The entries that follow include a run beginning at the line with "chair R424 venue)." and ending at the line with "is modified, no landed name re-declared."; restate that run word for word and leave the rest out.
+ + + +
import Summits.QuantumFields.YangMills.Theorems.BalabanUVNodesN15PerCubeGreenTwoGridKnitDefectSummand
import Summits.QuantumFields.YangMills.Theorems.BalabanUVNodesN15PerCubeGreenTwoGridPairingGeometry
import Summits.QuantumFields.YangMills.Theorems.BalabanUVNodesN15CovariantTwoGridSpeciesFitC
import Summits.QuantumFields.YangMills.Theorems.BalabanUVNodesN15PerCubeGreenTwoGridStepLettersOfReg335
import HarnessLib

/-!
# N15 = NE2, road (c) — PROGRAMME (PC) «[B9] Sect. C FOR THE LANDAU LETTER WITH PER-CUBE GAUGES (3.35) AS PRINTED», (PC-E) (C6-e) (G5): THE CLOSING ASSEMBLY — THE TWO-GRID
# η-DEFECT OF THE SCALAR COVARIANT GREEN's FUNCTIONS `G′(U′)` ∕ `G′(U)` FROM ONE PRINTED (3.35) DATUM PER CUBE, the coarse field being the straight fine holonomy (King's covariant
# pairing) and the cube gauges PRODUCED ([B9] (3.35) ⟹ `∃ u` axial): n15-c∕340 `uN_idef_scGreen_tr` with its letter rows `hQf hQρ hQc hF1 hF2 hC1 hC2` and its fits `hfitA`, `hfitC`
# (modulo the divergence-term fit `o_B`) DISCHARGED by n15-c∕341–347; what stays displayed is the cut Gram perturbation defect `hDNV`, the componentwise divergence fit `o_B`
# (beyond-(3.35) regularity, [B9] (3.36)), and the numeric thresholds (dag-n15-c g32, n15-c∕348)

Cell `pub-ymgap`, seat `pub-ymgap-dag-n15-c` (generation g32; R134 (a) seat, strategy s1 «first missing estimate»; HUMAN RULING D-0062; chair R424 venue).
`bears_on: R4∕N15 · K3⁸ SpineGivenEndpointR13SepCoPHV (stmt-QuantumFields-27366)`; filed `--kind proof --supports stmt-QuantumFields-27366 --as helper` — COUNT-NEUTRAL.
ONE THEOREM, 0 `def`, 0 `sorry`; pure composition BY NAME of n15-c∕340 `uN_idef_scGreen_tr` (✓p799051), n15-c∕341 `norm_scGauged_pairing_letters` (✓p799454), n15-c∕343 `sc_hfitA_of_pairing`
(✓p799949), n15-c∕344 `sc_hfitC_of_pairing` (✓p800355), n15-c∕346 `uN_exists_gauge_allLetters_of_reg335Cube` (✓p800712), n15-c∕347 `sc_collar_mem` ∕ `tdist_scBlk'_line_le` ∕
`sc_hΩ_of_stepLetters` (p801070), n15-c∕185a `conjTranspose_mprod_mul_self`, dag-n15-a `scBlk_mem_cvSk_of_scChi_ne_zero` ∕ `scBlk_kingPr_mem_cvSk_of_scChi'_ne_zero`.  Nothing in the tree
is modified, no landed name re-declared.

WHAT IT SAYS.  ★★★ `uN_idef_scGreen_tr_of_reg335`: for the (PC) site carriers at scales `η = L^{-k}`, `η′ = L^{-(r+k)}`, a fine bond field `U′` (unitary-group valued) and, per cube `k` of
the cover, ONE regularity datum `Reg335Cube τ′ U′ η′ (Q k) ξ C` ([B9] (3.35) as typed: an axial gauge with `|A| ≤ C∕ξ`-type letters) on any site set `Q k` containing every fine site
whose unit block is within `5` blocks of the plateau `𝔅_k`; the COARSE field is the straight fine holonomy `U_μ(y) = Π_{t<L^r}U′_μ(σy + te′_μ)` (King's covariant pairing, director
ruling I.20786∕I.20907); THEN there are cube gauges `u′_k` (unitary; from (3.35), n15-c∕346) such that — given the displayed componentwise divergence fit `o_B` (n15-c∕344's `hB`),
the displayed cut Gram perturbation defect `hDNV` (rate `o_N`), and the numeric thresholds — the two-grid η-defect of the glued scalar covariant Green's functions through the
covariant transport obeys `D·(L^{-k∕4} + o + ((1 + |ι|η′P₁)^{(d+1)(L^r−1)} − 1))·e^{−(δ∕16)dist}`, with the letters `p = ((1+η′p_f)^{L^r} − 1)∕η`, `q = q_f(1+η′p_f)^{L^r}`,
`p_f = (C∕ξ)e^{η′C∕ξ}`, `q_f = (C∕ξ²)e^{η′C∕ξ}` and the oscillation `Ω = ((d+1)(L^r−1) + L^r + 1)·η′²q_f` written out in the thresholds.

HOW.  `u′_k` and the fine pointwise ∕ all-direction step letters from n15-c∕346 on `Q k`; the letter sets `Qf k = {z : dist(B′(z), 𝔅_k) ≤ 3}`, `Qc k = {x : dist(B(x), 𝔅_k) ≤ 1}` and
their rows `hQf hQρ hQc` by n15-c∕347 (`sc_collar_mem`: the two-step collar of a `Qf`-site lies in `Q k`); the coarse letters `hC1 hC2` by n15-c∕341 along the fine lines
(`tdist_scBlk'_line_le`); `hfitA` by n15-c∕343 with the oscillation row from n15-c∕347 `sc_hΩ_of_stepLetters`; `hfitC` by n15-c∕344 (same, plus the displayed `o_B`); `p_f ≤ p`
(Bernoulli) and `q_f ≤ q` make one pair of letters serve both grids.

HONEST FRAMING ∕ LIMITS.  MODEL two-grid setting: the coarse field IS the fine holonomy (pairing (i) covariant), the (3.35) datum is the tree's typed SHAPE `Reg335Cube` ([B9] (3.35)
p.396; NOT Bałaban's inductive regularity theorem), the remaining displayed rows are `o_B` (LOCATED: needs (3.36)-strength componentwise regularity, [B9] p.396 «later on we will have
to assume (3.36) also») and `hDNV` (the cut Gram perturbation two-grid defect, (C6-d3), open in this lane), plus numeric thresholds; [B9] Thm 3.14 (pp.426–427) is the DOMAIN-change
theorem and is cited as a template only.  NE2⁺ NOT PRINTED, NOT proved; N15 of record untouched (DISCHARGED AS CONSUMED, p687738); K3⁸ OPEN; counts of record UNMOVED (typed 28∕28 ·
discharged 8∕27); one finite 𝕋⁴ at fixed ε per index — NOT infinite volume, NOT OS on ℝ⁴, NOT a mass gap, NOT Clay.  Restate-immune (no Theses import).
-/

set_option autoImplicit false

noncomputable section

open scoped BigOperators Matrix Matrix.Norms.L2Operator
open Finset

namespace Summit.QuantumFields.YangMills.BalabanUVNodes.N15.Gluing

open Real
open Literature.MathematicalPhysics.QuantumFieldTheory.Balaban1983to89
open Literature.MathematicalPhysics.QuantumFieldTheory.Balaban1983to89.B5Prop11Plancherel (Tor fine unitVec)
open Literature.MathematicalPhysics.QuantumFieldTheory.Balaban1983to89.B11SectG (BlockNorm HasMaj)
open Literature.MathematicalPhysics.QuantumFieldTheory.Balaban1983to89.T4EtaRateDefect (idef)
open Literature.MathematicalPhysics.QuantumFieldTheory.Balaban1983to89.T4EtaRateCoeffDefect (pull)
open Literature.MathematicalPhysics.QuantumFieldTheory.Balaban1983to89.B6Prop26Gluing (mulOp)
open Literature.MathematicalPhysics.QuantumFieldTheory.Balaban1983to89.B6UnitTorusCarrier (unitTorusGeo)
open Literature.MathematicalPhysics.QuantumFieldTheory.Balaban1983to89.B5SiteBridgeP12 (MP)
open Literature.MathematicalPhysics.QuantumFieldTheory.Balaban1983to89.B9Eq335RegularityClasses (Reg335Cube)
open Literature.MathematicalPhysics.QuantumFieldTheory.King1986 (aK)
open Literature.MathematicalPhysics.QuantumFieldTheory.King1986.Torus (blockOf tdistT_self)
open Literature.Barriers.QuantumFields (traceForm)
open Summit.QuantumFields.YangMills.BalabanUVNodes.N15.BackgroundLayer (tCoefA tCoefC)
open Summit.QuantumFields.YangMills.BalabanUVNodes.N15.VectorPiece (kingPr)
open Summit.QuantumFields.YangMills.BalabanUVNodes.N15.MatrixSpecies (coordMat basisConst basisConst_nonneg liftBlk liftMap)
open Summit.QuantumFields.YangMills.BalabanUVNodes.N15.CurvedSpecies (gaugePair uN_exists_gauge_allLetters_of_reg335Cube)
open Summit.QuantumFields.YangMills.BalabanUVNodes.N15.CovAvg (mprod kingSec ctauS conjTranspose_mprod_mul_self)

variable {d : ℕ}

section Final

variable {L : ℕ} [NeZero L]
+ + + +
*Completed task*
Cell `pub-ymgap`, seat `pub-ymgap-dag-n15-c` (generation g32; R134 (a) seat, strategy s1 «first missing estimate»; HUMAN RULING D-0062; chair R424 venue).
`bears_on: R4∕N15 · K3⁸ SpineGivenEndpointR13SepCoPHV (stmt-QuantumFields-27366)`; filed `--kind proof --supports stmt-QuantumFields-27366 --as helper` — COUNT-NEUTRAL.
ONE THEOREM, 0 `def`, 0 `sorry`; pure composition BY NAME of n15-c∕340 `uN_idef_scGreen_tr` (✓p799051), n15-c∕341 `norm_scGauged_pairing_letters` (✓p799454), n15-c∕343 `sc_hfitA_of_pairing`
(✓p799949), n15-c∕344 `sc_hfitC_of_pairing` (✓p800355), n15-c∕346 `uN_exists_gauge_allLetters_of_reg335Cube` (✓p800712), n15-c∕347 `sc_collar_mem` ∕ `tdist_scBlk'_line_le` ∕
`sc_hΩ_of_stepLetters` (p801070), n15-c∕185a `conjTranspose_mprod_mul_self`, dag-n15-a `scBlk_mem_cvSk_of_scChi_ne_zero` ∕ `scBlk_kingPr_mem_cvSk_of_scChi'_ne_zero`.  Nothing in the tree
is modified, no landed name re-declared.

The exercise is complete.